Sunday Star Times

Sunday, 27 June 2004

Review: Dark Sun – Erika Grundmann

FREE SPIRIT OR SELFISH SOD?

Iain Sharp asks whether a German-born Kiwi’s freedom-loving charisma makes up for his love-’em-and-leave-’em habits. A man who declared himself a citizen of the world flew his own flag and designed his own passport, yet was held captive on Somes Island because of his German nationality during both world wars, George Dibbern was certainly a remarkable character. Whether he was also an admirable one is harder to decide, but it’s the question which gives Erika Grundmann’s well-researched biography its peculiar fascination.Was Dibbern a far-sighted visionary with a liberating new philosophy, as he suggested in his 1941 book Quest? Or, for all his charismatic charm, was he at heart a self-centred sod, like good Kiwi man Barry Crump and American beatnik hero Neal Cassady, who couldn’t commit to anything except his own itches and dumped people once they had outlived their usefulness or lost their sex appeal?

Born in the German port of Kiel in 1889, he was the son of a sea captain who died of malaria when George was only six. His strong-willed mother did her best to provide for her family but she died of cancer in 1907 while her son was sitting his school-leaving exams. His marks were good enough to take him to university but he opted to go to sea.

Harsh naval discipline didn’t suit his rebellious temperament, however. He jumped ship In Sydney In 1909, took short-term labouring jobs, worked for a while at the Hydro Majestic Hotel in the Blue Mountains, caught a steamer to New Zealand, returned to Sydney via Tasmania, tried to sell canvas canoes, failed, went back to New Zealand, washed cars in Napier, then started a taxi business In Dannevirke. This restlessness never left him.

In Dannevirke he became friendly with local Maori. He fit so well into the community, working as a bee farmer, that he was largely untroubled by authorities throughout most of World War I. It was not until June 1918 that he was interned as an enemy alien on Somes Island In Wellington Harbour.

Repatriated after the war, he married the cousin of a schoolfriend and fathered three daughters.

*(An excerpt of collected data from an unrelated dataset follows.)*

/-- **The inverse pair operation.** [folklore] -/
theorem runs_pairInv {N n m E i2 : ℕ} (hn : (encodeNat N).length + 1 ≤ n)
    (hm4n : (encodeNat (4 * m)).length + 1 ≤ n) (hE : E < 4 * m) (hE1 : 1 ≤ E) (hi2 : i2 < N) (T : Regs β)
    (hI : LvlInv q N m (encodeNat i2) T)
    (z : FSlots) {u w : List ℕ} {us ws : List (List ℕ)} (hu : u.length = 2 * m ∧ ∀ a ∈ u, a < N)
    (hw : w.length = 2 * m ∧ ∀ a ∈ w, a < N) (hzin : z.inp = encBlocks (w :: ws)) (hzh2 : z.hold2 = encBlocks (u :: us))
    (hze : z.e = encodeNat E) (hzl1 : z.l1 = []) (hzl2 : z.l2 = []) (hzd : z.dst = []) (hzx1 : z.x1 = []) (hzx2 : z.x2 = [])
    (hzt1 : z.t1 = []) :
    Runs (pairInv q) (base (fSt q T z))
      (base (fSt q T { z with inp := encBlocks ws, hold2 := encBlocks us, oacc := pushItem (vscaleMod N i2 (vaddMod N u w)) z.oacc, sacc := pushItem (negShift N (2 * m) (4 * m - E) (vscaleMod N i2 (vsubMod N u w))) z.sacc }))
      (pairInvCost n m) := by
  have hq : ∀ {i j : FReg}, i ≠ j → q i ≠ q j := fun h => q.injective.ne h
  obtain ⟨hMD, hLEN, hC, -, hM4, hA, hB, hD, hF, hG, hW, hTT, hO, hS, hU⟩ := hI
  have rd : ∀ (z : FSlots) (x : VReg), x ≠ .E → x ≠ .L1 → x ≠ .L2 → x ≠ .DST →
      fSt q T z (q (.n (.v x))) = T (q (.n (.v x))) := fun z x h1 h2 h3 h4 => fSt_v q T z h1 h2 h3 h4
  have hN : 0 < N := by omega
  have hmn : (encodeNat (2 * m)).length + 1 ≤ n :=
    (Nat.add_le_add_right (Brick.length_encodeNat_mono (by omega : 2 * m ≤ 4 * m)) 1).trans hm4n
  set c := (n + 1) ^ 3 with hc3
  have hc : n + 1 ≤ c := succ_le_cube n
  have hlE : (encodeNat E).length ≤ n - 1 := (Brick.length_encodeNat_mono hE.le).trans (by omega)
  have hlE' : (encodeNat (4 * m - E)).length ≤ n - 1 := (Brick.length_encodeNat_mono (Nat.sub_le _ _)).trans (by omega)
  -- the intermediate blocks
  set sm := vaddMod N u w with hsm
  set p1 := vscaleMod N i2 sm with hp1
  set d := vsubMod N u w with hd
  set ds := vscaleMod N i2 d with hds
  set r := negShift N (2 * m) (4 * m - E) ds with hr
  have hsmB : sm.length = 2 * m ∧ ∀ a ∈ sm, a < N :=
    ⟨by rw [hsm, length_vaddMod, hu.1, hw.1, min_self], fun a ha => lt_of_mem_vaddMod hN ha⟩
  have hp1B : p1.length = 2 * m ∧ ∀ a ∈ p1, a < N := ⟨by rw [hp1, length_vscaleMod, hsmB.1], fun a ha => lt_of_mem_vscaleMod hN ha⟩
  have hdB : d.length = 2 * m ∧ ∀ a ∈ d, a < N :=
    ⟨by rw [hd, length_vsubMod, hu.1, hw.1, min_self], fun a ha => lt_of_mem_vsubMod hN ha⟩
  have hdsB : ds.length = 2 * m ∧ ∀ a ∈ ds, a < N := ⟨by rw [hds, length_vscaleMod, hdB.1], fun a ha => lt_of_mem_vscaleMod hN ha⟩
  have hrB : r.length = 2 * m ∧ ∀ a ∈ r, a < N := ⟨length_negShift hdsB.1, fun a ha => lt_of_mem_negShift hN hdsB.2 ha⟩
  have hlw := length_encVec_block hw hn
  have hlu := length_encVec_block hu hn
  have hlsm := length_encVec_block hsmB hn
  have hlp1 := length_encVec_block hp1B hn
  have hld := length_encVec_block hdB hn
  have hlds := length_encVec_block hdsB hn
  have hlr := length_encVec_block hrB hn
  have hLc : 2 * m * (2 * n) ≤ 2 * (2 * m * c) :=
    calc 2 * m * (2 * n) = 2 * (2 * m * n) := by ring
      _ ≤ 2 * (2 * m * c) := Nat.mul_le_mul_left 2 (Nat.mul_le_mul_left _ (by omega))
  -- records (all explicit from `z`)
  let z1 : FSlots := { z with inp := encBlocks ws, x1 := encVec w }
  let z2 : FSlots := { z with inp := encBlocks ws, x1 := encVec w, hold2 := encBlocks us, x2 := encVec u }
  let z3 : FSlots := { z with inp := encBlocks ws, x1 := encVec w, hold2 := encBlocks us, x2 := encVec u, l1 := encVec u }
  let z4 : FSlots := { z with inp := encBlocks ws, x1 := encVec w, hold2 := encBlocks us, x2 := encVec u, l1 := encVec u, l2 := encVec w }
  let z5 : FSlots := { z with inp := encBlocks ws, x1 := encVec w, hold2 := encBlocks us, x2 := encVec u, l1 := [], l2 := [], dst := encVec sm }
  let z6 : FSlots := { z with inp := encBlocks ws, x1 := encVec w, hold2 := encBlocks us, x2 := encVec u, l1 := encVec sm, l2 := [], dst := [] }
  let z7 : FSlots := { z with inp := encBlocks ws, x1 := encVec w, hold2 := encBlocks us, x2 := encVec u, l1 := [], l2 := [], dst := encVec p1 }
  let z8 : FSlots := { z with inp := encBlocks ws, x1 := encVec w, hold2 := encBlocks us, x2 := encVec u, l1 := [], l2 := [], dst := [], oacc := pushItem p1 z.oacc }
  let z9 : FSlots := { z with inp := encBlocks ws, x1 := encVec w, hold2 := encBlocks us, x2 := [], l1 := encVec u, l2 := [], dst := [], oacc := pushItem p1 z.oacc }
  let z10 : FSlots := { z with inp := encBlocks ws, x1 := [], hold2 := encBlocks us, x2 := [], l1 := encVec u, l2 := encVec w, dst := [], oacc := pushItem p1 z.oacc }
  let z11 : FSlots := { z with inp := encBlocks ws, x1 := [], hold2 := encBlocks us, x2 := [], l1 := [], l2 := [], dst := encVec d, oacc := pushItem p1 z.oacc }
  let z12 : FSlots := { z with inp := encBlocks ws, x1 := [], hold2 := encBlocks us, x2 := [], l1 := encVec d, l2 := [], dst := [], oacc := pushItem p1 z.oacc }
  let z13 : FSlots := { z with inp := encBlocks ws, x1 := [], hold2 := encBlocks us, x2 := [], l1 := [], l2 := [], dst := encVec ds, oacc := pushItem p1 z.oacc }
  let z14 : FSlots := { z with inp := encBlocks ws, x1 := [], hold2 := encBlocks us, x2 := [], l1 := encVec ds, l2 := [], dst := [], oacc := pushItem p1 z.oacc }
  let z15 : FSlots := { z with inp := encBlocks ws, x1 := [], hold2 := encBlocks us, x2 := [], l1 := encVec ds, l2 := [], dst := [], oacc := pushItem p1 z.oacc, t1 := encodeNat E }
  let z16 : FSlots := { z with inp := encBlocks ws, x1 := [], hold2 := encBlocks us, x2 := [], l1 := encVec ds, l2 := [], dst := [], oacc := pushItem p1 z.oacc, t1 := encodeNat E, e := encodeNat (4 * m - E) }
  let z17 : FSlots := { z with inp := encBlocks ws, x1 := [], hold2 := encBlocks us, x2 := [], l1 := [], l2 := [], dst := encVec r, oacc := pushItem p1 z.oacc, t1 := encodeNat E, e := encodeNat (4 * m - E) }
  let z18 : FSlots := { z with inp := encBlocks ws, x1 := [], hold2 := encBlocks us, x2 := [], l1 := [], l2 := [], dst := [], oacc := pushItem p1 z.oacc, t1 := encodeNat E, e := encodeNat (4 * m - E), sacc := pushItem r z.sacc }
  let z19 : FSlots := { z with inp := encBlocks ws, x1 := [], hold2 := encBlocks us, x2 := [], l1 := [], l2 := [], dst := [], oacc := pushItem p1 z.oacc, t1 := encodeNat E, e := [], sacc := pushItem r z.sacc }
  let z20 : FSlots := { z with inp := encBlocks ws, x1 := [], hold2 := encBlocks us, x2 := [], l1 := [], l2 := [], dst := [], oacc := pushItem p1 z.oacc, t1 := [], e := encodeNat E, sacc := pushItem r z.sacc }
  -- 1–2. read `w` and `u`
  have h1 : Runs (readItemTo (Sum.inr (q .IN)) (Sum.inr (q .X1)) (vr (rVF q) .W) (vr (rVF q) .TT)) (base (fSt q T z))
      (base (fSt q T z1)) (22 * (2 * m * c) + 9) := by
    refine (runs_readItemTo (by simp [hq]) (by simp [hq]) (by simp [hq]) (by simp [hq]) (by simp [hq]) (encVec w) (encBlocks ws)
      (base (fSt q T z)) (by simp [hzin, encBlocks_cons]) (by simp [rd _ .W, hW]) (by simp [rd _ .TT, hTT])).of_eq
      (by simp [z1, hzx1]) ?_
    omega
  have h2 : Runs (readItemTo (Sum.inr (q .HOLD2)) (Sum.inr (q .X2)) (vr (rVF q) .W) (vr (rVF q) .TT)) (base (fSt q T z1))
      (base (fSt q T z2)) (22 * (2 * m * c) + 9) := by
    refine (runs_readItemTo (by simp [hq]) (by simp [hq]) (by simp [hq]) (by simp [hq]) (by simp [hq]) (encVec u) (encBlocks us)
      (base (fSt q T z1)) (by simp [z1, hzh2, encBlocks_cons]) (by simp [rd _ .W, hW]) (by simp [rd _ .TT, hTT])).of_eq
      (by simp [z1, z2, hzx2]) ?_
    omega
  -- 3. copies
  have h3 : Runs (copy (Sum.inr (q .X2)) (vr (rVF q) .L1) (ra .t) (ra .u)) (base (fSt q T z2)) (base (fSt q T z3)) (20 * (2 * m * c) + 3) := by
    refine (runs_ocopy (a := q .X2) (b := rVF q .L1) (by simp [hq]) (fSt q T z2)).of_eq (by simp [z2, z3, hzl1]) ?_
    have : (fSt q T z2 (q .X2)).length ≤ 2 * m * (2 * n) := by simp [z2, hlu]
    omega
  have h4 : Runs (copy (Sum.inr (q .X1)) (vr (rVF q) .L2) (ra .t) (ra .u)) (base (fSt q T z3)) (base (fSt q T z4)) (20 * (2 * m * c) + 3) := by
    refine (runs_ocopy (a := q .X1) (b := rVF q .L2) (by simp [hq]) (fSt q T z3)).of_eq (by simp [z3, z4, hzl2]) ?_
    have : (fSt q T z3 (q .X1)).length ≤ 2 * m * (2 * n) := by simp [z3, hlw]
    omega
  -- 4. add, move, scale, emit
  have h5 : Runs (vAddMod (rVF q)) (base (fSt q T z4)) (base (fSt q T z5)) (vArithCost n (2 * m)) := by
    have h := runs_vAddMod (rVF q) hn (fSt q T z4) (u := u) (v := w) (by rw [hu.1, hw.1]) hu.2 hw.2 (by simp [z4])
      (by simp [z4]) (by simp [rd _ .MD, hMD]) (by simp [rd _ .A, hA]) (by simp [rd _ .B, hB]) (by simp [rd _ .D, hD])
      (by simp [rd _ .F, hF]) (by simp [rd _ .W, hW]) (by simp [rd _ .TT, hTT]) (by simp [rd _ .O, hO])
    rw [hu.1] at h
    exact h.of_eq (by simp [z4, z5, hzd, hsm]) le_rfl
  have h6 : Runs (move (vr (rVF q) .DST) (vr (rVF q) .L1) (ra .s)) (base (fSt q T z5)) (base (fSt q T z6)) (12 * (2 * m * c) + 2) := by
    refine (runs_omove (a := rVF q .DST) (b := rVF q .L1) (by simp [hq]) (fSt q T z5)).of_eq (by simp [z5, z6]) ?_
    have : (fSt q T z5 (rVF q .DST)).length ≤ 2 * m * (2 * n) := by simp [z5, hlsm]
    omega
  have h7 : Runs (vScaleMod (rVF q)) (base (fSt q T z6)) (base (fSt q T z7)) (vArithCost n (2 * m)) := by
    have h := runs_vScaleMod (rVF q) hn hi2 (fSt q T z6) (u := sm) hsmB.2 (by simp [z6]) (by simp [rd _ .MD, hMD])
      (by simp [rd _ .C, hC]) (by simp [rd _ .A, hA]) (by simp [rd _ .B, hB]) (by simp [rd _ .D, hD])
      (by simp [rd _ .F, hF]) (by simp [rd _ .W, hW]) (by simp [rd _ .TT, hTT]) (by simp [rd _ .O, hO])
    rw [hsmB.1] at h
    exact h.of_eq (by simp [z6, z7, hp1]) le_rfl
  have h8 : Runs (emit (vr (rVF q) .DST) (Sum.inr (q .OACC))) (base (fSt q T z7)) (base (fSt q T z8)) (8 * (2 * m * c) + 3) := by
    refine (runs_emit (h := vr (rVF q) .DST) (o := Sum.inr (q .OACC)) (by simp [hq]) (base (fSt q T z7))).of_eq ?_ ?_
    · simp [z7, z8, pushItem, dbl]
    · have : (fSt q T z7 (rVF q .DST)).length ≤ 2 * m * (2 * n) := by simp [z7, hlp1]
      change 4 * (fSt q T z7 (rVF q .DST)).length + 3 ≤ _
      omega
  -- 5. subtract, scale
  have h9 : Runs (move (Sum.inr (q .X2)) (vr (rVF q) .L1) (ra .s)) (base (fSt q T z8)) (base (fSt q T z9)) (12 * (2 * m * c) + 2) := by
    refine (runs_omove (a := q .X2) (b := rVF q .L1) (by simp [hq]) (fSt q T z8)).of_eq (by simp [z8, z9]) ?_
    have : (fSt q T z8 (q .X2)).length ≤ 2 * m * (2 * n) := by simp [z8, hlu]
    omega
  have h10 : Runs (move (Sum.inr (q .X1)) (vr (rVF q) .L2) (ra .s)) (base (fSt q T z9)) (base (fSt q T z10)) (12 * (2 * m * c) + 2) := by
    refine (runs_omove (a := q .X1) (b := rVF q .L2) (by simp [hq]) (fSt q T z9)).of_eq (by simp [z9, z10]) ?_
    have : (fSt q T z9 (q .X1)).length ≤ 2 * m * (2 * n) := by simp [z9, hlw]
    omega
  have h11 : Runs (vSubMod (rVF q)) (base (fSt q T z10)) (base (fSt q T z11)) (vArithCost n (2 * m)) := by
    have h := runs_vSubMod (rVF q) hn (fSt q T z10) (u := u) (v := w) (by rw [hu.1, hw.1]) hu.2 hw.2 (by simp [z10])
      (by simp [z10]) (by simp [rd _ .MD, hMD]) (by simp [rd _ .A, hA]) (by simp [rd _ .B, hB]) (by simp [rd _ .D, hD])
      (by simp [rd _ .F, hF]) (by simp [rd _ .W, hW]) (by simp [rd _ .TT, hTT]) (by simp [rd _ .O, hO])
    rw [hu.1] at h
    exact h.of_eq (by simp [z10, z11, hd]) le_rfl
  have h12 : Runs (move (vr (rVF q) .DST) (vr (rVF q) .L1) (ra .s)) (base (fSt q T z11)) (base (fSt q T z12)) (12 * (2 * m * c) + 2) := by
    refine (runs_omove (a := rVF q .DST) (b := rVF q .L1) (by simp [hq]) (fSt q T z11)).of_eq (by simp [z11, z12]) ?_
    have : (fSt q T z11 (rVF q .DST)).length ≤ 2 * m * (2 * n) := by simp [z11, hld]
    omega
  have h13 : Runs (vScaleMod (rVF q)) (base (fSt q T z12)) (base (fSt q T z13)) (vArithCost n (2 * m)) := by
    have h := runs_vScaleMod (rVF q) hn hi2 (fSt q T z12) (u := d) hdB.2 (by simp [z12]) (by simp [rd _ .MD, hMD])
      (by simp [rd _ .C, hC]) (by simp [rd _ .A, hA]) (by simp [rd _ .B, hB]) (by simp [rd _ .D, hD])
      (by simp [rd _ .F, hF]) (by simp [rd _ .W, hW]) (by simp [rd _ .TT, hTT]) (by simp [rd _ .O, hO])
    rw [hdB.1] at h
    exact h.of_eq (by simp [z12, z13, hds]) le_rfl
  have h14 : Runs (move (vr (rVF q) .DST) (vr (rVF q) .L1) (ra .s)) (base (fSt q T z13)) (base (fSt q T z14)) (12 * (2 * m * c) + 2) := by
    refine (runs_omove (a := rVF q .DST) (b := rVF q .L1) (by simp [hq]) (fSt q T z13)).of_eq (by simp [z13, z14]) ?_
    have : (fSt q T z13 (rVF q .DST)).length ≤ 2 * m * (2 * n) := by simp [z13, hlds]
    omega
  -- 6. save `E`, `E := 4m - E`, shift, emit, restore `E`
  have h15 : Runs (copy (vr (rVF q) .E) (Sum.inr (q .T1)) (ra .t) (ra .u)) (base (fSt q T z14)) (base (fSt q T z15)) (11 * c) := by
    refine (runs_ocopy (a := rVF q .E) (b := q .T1) (by simp [hq]) (fSt q T z14)).of_eq (by simp [z14, z15, hze, hzt1]) ?_
    have : (fSt q T z14 (rVF q .E)).length ≤ n - 1 := by simp [z14, hze, hlE]
    omega
  have h16 : Runs (NS.op (.sub (rVF q .E) (q .M4) (q .T1)) : NS β).com (base (fSt q T z15)) (base (fSt q T z16)) (71 * c) := by
    refine NS.runs_of_eq (N := n) _ _ ?_ ?_ (by simp [hc3])
    · simp only [NS.ok, NOp.ok, Function.Embedding.trans_apply, NReg.ιV_apply, FReg.ιN_apply, fSt_M4, hM4, fSt_T1, fSt_E,
        z15, hze, bitsToNat_encodeNat]
      have h4l : (encodeNat (4 * m)).length ≤ n := by omega
      refine ⟨h4l, by omega, by omega, hE.le⟩
    · simp [z15, z16, hM4]
  have h17 : Runs (vNegShift (rVF q)) (base (fSt q T z16)) (base (fSt q T z17)) (vShiftCost n (2 * m)) := by
    have h := runs_vNegShift (rVF q) hn hmn (show 4 * m - E < 2 * (2 * m) by omega) (fSt q T z16) (u := ds) hdsB.2 hdsB.1
      (by simp [z16]) (by simp [rd _ .MD, hMD]) (by simp [z16]) (by simp [rd _ .LEN, hLEN]) (by simp [rd _ .A, hA])
      (by simp [rd _ .B, hB]) (by simp [rd _ .D, hD]) (by simp [rd _ .F, hF]) (by simp [rd _ .G, hG]) (by simp [rd _ .W, hW])
      (by simp [rd _ .TT, hTT]) (by simp [rd _ .O, hO]) (by simp [rd _ .S, hS]) (by simp [rd _ .U, hU])
    exact h.of_eq (by simp [z16, z17, hr]) le_rfl
  have h18 : Runs (emit (vr (rVF q) .DST) (Sum.inr (q .SACC))) (base (fSt q T z17)) (base (fSt q T z18)) (8 * (2 * m * c) + 3) := by
    refine (runs_emit (h := vr (rVF q) .DST) (o := Sum.inr (q .SACC)) (by simp [hq]) (base (fSt q T z17))).of_eq ?_ ?_
    · simp [z17, z18, pushItem, dbl]
    · have : (fSt q T z17 (rVF q .DST)).length ≤ 2 * m * (2 * n) := by simp [z17, hlr]
      change 4 * (fSt q T z17 (rVF q .DST)).length + 3 ≤ _
      omega
  have h19 : Runs (clear (vr (rVF q) .E)) (base (fSt q T z18)) (base (fSt q T z19)) (3 * c) := by
    refine (runs_clear (vr (rVF q) .E) (base (fSt q T z18))).of_eq (by simp [z18, z19]) ?_
    change 2 * (fSt q T z18 (rVF q .E)).length + 1 ≤ 3 * c
    have : (fSt q T z18 (rVF q .E)).length ≤ n - 1 := by simp [z18, hlE']
    omega
  have h20 : Runs (move (Sum.inr (q .T1)) (vr (rVF q) .E) (ra .s)) (base (fSt q T z19)) (base (fSt q T z20)) (7 * c) := by
    refine (runs_omove (a := q .T1) (b := rVF q .E) (by simp [hq]) (fSt q T z19)).of_eq (by simp [z19, z20]) ?_
    have : (fSt q T z19 (q .T1)).length ≤ n - 1 := by simp [z19, hlE]
    omega
  refine (h1.seq (h2.seq (h3.seq (h4.seq (h5.seq (h6.seq (h7.seq (h8.seq (h9.seq (h10.seq (h11.seq (h12.seq (h13.seq (h14.seq
    (h15.seq (h16.seq (h17.seq (h18.seq (h19.seq h20))))))))))))))))))).of_eq ?_ ?_
  · simp only [z20, hp1, hr, hsm, hds, hd, hzl1, hzl2, hzd, hzx1, hzx2, hzt1, hze]
  · have hA : vArithCost n (2 * m) = 1050 * (2 * m * c) + 5 := by unfold vArithCost; rw [← hc3]; ring
    have hS : vShiftCost n (2 * m) = 400 * (2 * m * c) + 250 * c := by unfold vShiftCost; rw [← hc3]; ring
    have hP : pairInvCost n m = 4800 * (2 * m * c) + 500 * c := by unfold pairInvCost; rw [← hc3]; ring
    rw [hA, hS, hP]
    linarith [hc, Nat.zero_le (2 * m * c)]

But 1920s Germany, with its massive unemployment and galloping inflation, was an inhospitable place for a man like George who hadn’t finished his apprenticeship as a seaman and didn’t have a university degree. One business venture failed after another until in August 1930 he decided to sail to New Zealand in a 32-foot yacht he named Te Rapunga, which can be translated as ‘the moment just before the first light of dawn; the moment of longing, unrestricted by place and space and time’. The trip proved circuitous.

The boat didn’t arrive in Auckland till March 1934. The early part of the voyage was funded by wealthy Baroness Dorothée von Fritsch, with whom George had an affair, bickered, parted, made up, then bickered again—a pattern he would repeat with several other women.The political situation darkened. Refusing to fly the swastika, which Germany demanded, aboard Te Rapunga, George continued to voyage around the Pacific. He had come to regard the boat and the ocean as his real home. He was arrested in Napier (hometown of his lover Eileen Morris) in February 1941 and returned to Somes Island. He continued his travels afterwards, dying in Auckland in 1962 without ever seeing his wife and children again, though he had continued to write to them.

A Canadian of German descent, Erika Grundmann spent 12 years tracing Dibbern’s incessant movements. At times the book becomes bogged down—sea-logged, I guess one should say—under the sheer weight of detail. But there’s a generosity in its approach. We are left to make up our own minds about George. We see both what was splendid and enticing about the man and what was infuriating and costly to those who wanted to pin him down.